### What to produce
In the records below, find each line that holds "ExtinctionBuildsQCD" and return it.

[Stored entries]

import Summits.QuantumFields.QCD.Theorems.SpectralDefectExtinctionWindowExtinctionStubInertiaMonotoneAux
import Summits.QuantumFields.QCD.Theorems.WindowExtinction.Negative.SpectralFlowLocal
import Mathlib.Topology.Instances.Matrix
import Mathlib.Algebra.Order.Chebyshev
import HarnessLib

/-!
# Lower semicontinuity of the negative count, with a uniform tube over a compact probe interval
# (stub `stub_negCountOpen`)

Stub `stub_negCountOpen` (S9) of line `free-volume-heavy-witness` (reshape r4) of crux
`Summit.QuantumFields.QCD.Theses.SpectralDefectExtinction.WindowExtinction`
(item stmt-QuantumFields-8964).  Abstract statement (pure topology + min–max, no lattice
vocabulary): for a jointly continuous family `F x s` of Hermitian matrices and a point `x₀` with
`n₋(F x₀ s) ≥ θ` for all `s ∈ [lo, hi]`, some open `V ∋ x₀` has `n₋(F x s) ≥ θ` for all `x ∈ V` and
all `s ∈ [lo, hi]`; here `n₋ = negRootCount` (roots of the characteristic polynomial with negative
real part, `ExtinctionBuildsQCD/Negative/InertiaPencil.lean`).

* `negCountOpen_abs_form_le` — an entrywise bound `‖D i j‖ ≤ η` gives the form bound
  `|Re⟨v, D v⟩| ≤ η · #n · Σ‖v i‖²` (triangle inequality + `(Σ‖v i‖)² ≤ #n Σ‖v i‖²`);
* `negCountOpen_robust` — POINTWISE ROBUSTNESS: for Hermitian `A` there is `η > 0` such that every
  Hermitian `B` entrywise `η`-close to `A` has `n₋(A) ≤ n₋(B)` (Weyl counting stability
  `card_filter_lt_neg_le` of `WindowExtinction/Negative/SpectralFlowLocal.lean` below the least
  modulus of a negative eigenvalue of `A`);
* `negCountOpen_isOpen` — hence `{p | θ ≤ n₋(F p)}` is open for a continuous Hermitian family;
* `stub_negCountOpen` — the generalized tube lemma over `{x₀} × [lo, hi]`.

References: Horn–Johnson, *Matrix Analysis* (1985), Thm. 4.3.1 (Weyl) and §4.5 (Sylvester);
Munkres, *Topology*, Lemma 26.8 (tube lemma).
-/

noncomputable section

namespace Summit.QuantumFields.QCD.Cruxes.WindowExtinction.FreeVolumeHeavyWitness

open Matrix
open Summit.QuantumFields.QCD.Theorems.ExtinctionBuildsQCD.Negative
open Summit.QuantumFields.QCD.Theorems.WindowExtinction.Negative
open scoped BigOperators

section Robust

variable {n : Type*} [Fintype n]

/-- **Entrywise bound ⇒ form bound.**  If `‖D i j‖ ≤ η` for all entries (`0 ≤ η`), then
`|Re⟨v, D v⟩| ≤ η · #n · Σ_i ‖v i‖²` (triangle inequality and `(Σ‖v i‖)² ≤ #n · Σ‖v i‖²`). -/
theorem negCountOpen_abs_form_le (D : Matrix n n ℂ) {η : ℝ} (hη : 0 ≤ η)
    (hD : ∀ i j, ‖D i j‖ ≤ η) (v : n → ℂ) :
    |(star v ⬝ᵥ D *ᵥ v).re| ≤ η * Fintype.card n * ∑ i, ‖v i‖ ^ 2 := by
  have h1 : ∀ i, ‖(D *ᵥ v) i‖ ≤ η * ∑ j, ‖v j‖ := by
    intro i
    change ‖∑ j, D i j * v j‖ ≤ _
    rw [Finset.mul_sum]
    refine (norm_sum_le _ _).trans (Finset.sum_le_sum fun j _ => ?_)
    rw [norm_mul]
    exact mul_le_mul_of_nonneg_right (hD i j) (norm_nonneg _)
  have h2 : ‖star v ⬝ᵥ D *ᵥ v‖ ≤ (∑ i, ‖v i‖) * (η * ∑ j, ‖v j‖) := by
    change ‖∑ i, star (v i) * (D *ᵥ v) i‖ ≤ _
    rw [Finset.sum_mul]
    refine (norm_sum_le _ _).trans (Finset.sum_le_sum fun i _ => ?_)
    rw [norm_mul, norm_star]
    exact mul_le_mul_of_nonneg_left (h1 i) (norm_nonneg _)
  have h3 : (∑ i, ‖v i‖) ^ 2 ≤ Fintype.card n * ∑ i, ‖v i‖ ^ 2 := by
    have := sq_sum_le_card_mul_sum_sq (s := (Finset.univ : Finset n)) (f := fun i => ‖v i‖)
    simpa only [Finset.card_univ] using this
  calc |(star v ⬝ᵥ D *ᵥ v).re| ≤ ‖star v ⬝ᵥ D *ᵥ v‖ := Complex.abs_re_le_norm _
    _ ≤ (∑ i, ‖v i‖) * (η * ∑ j, ‖v j‖) := h2
    _ = η * (∑ i, ‖v i‖) ^ 2 := by ring
    _ ≤ η * (Fintype.card n * ∑ i, ‖v i‖ ^ 2) := mul_le_mul_of_nonneg_left h3 hη
    _ = η * Fintype.card n * ∑ i, ‖v i‖ ^ 2 := by ring

variable [DecidableEq n]

/-- **Pointwise robustness of the negative count (lower semicontinuity in the entries).**  For a
Hermitian `A` there is `η > 0` such that every Hermitian `B` with `‖B i j − A i j‖ < η` for all
`i, j` has `n₋(A) ≤ n₋(B)`.  Proof: with `g` the least modulus of a negative eigenvalue of `A` and
`η = (g/2) / (#n + 1)`, the form of `B − A` is bounded by `(g/2) Σ‖v i‖²`
(`negCountOpen_abs_form_le`), and Weyl counting stability (`card_filter_lt_neg_le`) gives
`n₋(A) = #{λ_i(A) < −g/2} ≤ #{λ_i(B) < 0} = n₋(B)`. -/
theorem negCountOpen_robust {A : Matrix n n ℂ} (hA : A.IsHermitian) :
    ∃ η : ℝ, 0 < η ∧ ∀ B : Matrix n n ℂ, B.IsHermitian → (∀ i j, ‖B i j - A i j‖ < η) →
      negRootCount A ≤ negRootCount B := by
  -- `g`: the least modulus of a negative eigenvalue of `A` (or `1` if there is none)
  let S : Finset n := Finset.univ.filter fun i => hA.eigenvalues i < 0
  let g : ℝ := if hS : S.Nonempty then S.inf' hS (fun i => -hA.eigenvalues i) else 1
  have hg : 0 < g := by
    simp only [g]
    split_ifs with hS
    · rw [Finset.lt_inf'_iff]
      intro i hi
      exact neg_pos.2 (Finset.mem_filter.1 hi).2
    · exact one_pos
  have hgle : ∀ i, hA.eigenvalues i < 0 → g ≤ -hA.eigenvalues i := by
    intro i hi
    have hiS : i ∈ S := Finset.mem_filter.2 ⟨Finset.mem_univ _, hi⟩
    have hS : S.Nonempty := ⟨i, hiS⟩
    simp only [g, dif_pos hS]
    exact Finset.inf'_le (fun i => -hA.eigenvalues i) hiS
  refine ⟨g / 2 / (Fintype.card n + 1), by positivity, fun B hB hBA => ?_⟩
  -- the form of `B - A` is bounded by `(g/2) Σ‖v i‖²`
  have hE : ∀ v : n → ℂ, |(star v ⬝ᵥ (B - A) *ᵥ v).re| ≤ g / 2 * ∑ i, ‖v i‖ ^ 2 := by
    intro v
    refine (negCountOpen_abs_form_le (B - A) (η := g / 2 / (Fintype.card n + 1)) (by positivity)
      (fun i j => by rw [Matrix.sub_apply]; exact (hBA i j).le) v).trans ?_
    have hS0 : 0 ≤ ∑ i, ‖v i‖ ^ 2 := Finset.sum_nonneg fun i _ => by positivity
    refine mul_le_mul_of_nonneg_right ?_ hS0
    rw [div_mul_eq_mul_div, div_le_iff₀ (by positivity)]
    nlinarith [hg, (Nat.cast_nonneg (Fintype.card n) : (0 : ℝ) ≤ Fintype.card n)]
  -- Weyl counting stability below the gap
  have h := card_filter_lt_neg_le hA hB (σ := 1) (δ := g / 2) (Or.inl rfl) hE
  have e1 : (Finset.univ.filter fun i => (1 : ℝ) * hA.eigenvalues i < -(g / 2)) =
      Finset.univ.filter fun i => hA.eigenvalues i < 0 := by
    refine Finset.filter_congr fun i _ => ?_
    rw [one_mul]
    constructor
    · intro h'
      linarith
    · intro h'
      have := hgle i h'
      linarith
  have e2 : (Finset.univ.filter fun i => (1 : ℝ) * hB.eigenvalues i < 0) =
      Finset.univ.filter fun i => hB.eigenvalues i < 0 :=
    Finset.filter_congr fun i _ => by rw [one_mul]
  rw [e1, e2] at h
  rwa [negRootCount_eq_card hA, negRootCount_eq_card hB]

/-- **Openness of a super-level set of the negative count.**  For a continuous family `F` of
Hermitian matrices on a topological space, `{p | θ ≤ n₋(F p)}` is open (pointwise robustness
`negCountOpen_robust` + continuity of the finitely many entries). -/
theorem negCountOpen_isOpen {P : Type*} [TopologicalSpace P] {F : P → Matrix n n ℂ}
    (hF : Continuous F) (hH : ∀ p, (F p).IsHermitian) (θ : ℕ) :
    IsOpen {p : P | θ ≤ negRootCount (F p)} := by
  rw [isOpen_iff_forall_mem_open]
  intro p₀ hp₀
  obtain ⟨η, hη, hrob⟩ := negCountOpen_robust (hH p₀)
  refine ⟨⋂ i, ⋂ j, {p : P | ‖F p i j - F p₀ i j‖ < η}, fun p hp => ?_,
    isOpen_iInter_of_finite fun i => isOpen_iInter_of_finite fun j =>
      isOpen_lt ((hF.matrix_elem i j).sub continuous_const).norm continuous_const, ?_⟩
  · simp only [Set.mem_iInter, Set.mem_setOf_eq] at hp
    exact le_trans hp₀ (hrob _ (hH p) hp)
  · simp only [Set.mem_iInter, Set.mem_setOf_eq, sub_self, norm_zero]
    exact fun _ _ => hη

end Robust

/-! ## The stub -/

section Stub

/-- **STUB S9 `stub_negCountOpen` (lower semicontinuity of the negative count, with a uniform tube
over a compact probe interval).**  For a jointly continuous family `F x s` of Hermitian matrices
and a point `x₀` with `n₋(F x₀ s) ≥ θ` for all `s ∈ [lo, hi]`, some open `V ∋ x₀` has
`n₋(F x s) ≥ θ` for all `x ∈ V`, `s ∈ [lo, hi]`.  Proof: `{(x, s) | θ ≤ n₋(F x s)}` is open
(`negCountOpen_isOpen`) and contains the compact `{x₀} × [lo, hi]`, so the generalized tube lemma
(`generalized_tube_lemma`) gives an open box `u × w` around it inside; take `V = u`. -/
theorem stub_negCountOpen :
    ∀ {X : Type} [TopologicalSpace X] {ι : Type} [Fintype ι] [DecidableEq ι] (F : X → ℝ → Matrix ι ι ℂ),
      Continuous (fun p : X × ℝ => F p.1 p.2) → (∀ x s, (F x s).IsHermitian) →
      ∀ (θ : ℕ) (x₀ : X) (lo hi : ℝ), (∀ s : ℝ, lo ≤ s → s ≤ hi → θ ≤ negRootCount (F x₀ s)) →
        ∃ V : Set X, IsOpen V ∧ x₀ ∈ V ∧ ∀ x ∈ V, ∀ s : ℝ, lo ≤ s → s ≤ hi → θ ≤ negRootCount (F x s) := by
  intro X _ ι _ _ F hF hH θ x₀ lo hi hθ
  -- the open super-level set in `X × ℝ`
  have hO : IsOpen {p : X × ℝ | θ ≤ negRootCount (F p.1 p.2)} :=
    negCountOpen_isOpen (F := fun p : X × ℝ => F p.1 p.2) hF (fun p => hH p.1 p.2) θ
  -- it contains the compact slice `{x₀} × [lo, hi]`
  have hsub : ({x₀} : Set X) ×ˢ Set.Icc lo hi ⊆ {p : X × ℝ | θ ≤ negRootCount (F p.1 p.2)} := by
    rintro ⟨x, s⟩ ⟨hx, hs⟩
    have hx' : x = x₀ := hx
    subst hx'
    exact hθ s hs.1 hs.2
  -- the generalized tube lemma
  obtain ⟨u, w, hu, -, hxu, hIw, huw⟩ :=
    generalized_tube_lemma isCompact_singleton isCompact_Icc hO hsub
  refine ⟨u, hu, hxu (Set.mem_singleton x₀), fun x hx s hlo hhi => ?_⟩
  have hmem : (x, s) ∈ {p : X × ℝ | θ ≤ negRootCount (F p.1 p.2)} :=
    huw (Set.mk_mem_prod hx (hIw ⟨hlo, hhi⟩))
  simpa only [Set.mem_setOf_eq] using hmem

end Stub

end Summit.QuantumFields.QCD.Cruxes.WindowExtinction.FreeVolumeHeavyWitness

end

### Response below
real part, `ExtinctionBuildsQCD/Negative/InertiaPencil.lean`).
open Summit.QuantumFields.QCD.Theorems.ExtinctionBuildsQCD.Negative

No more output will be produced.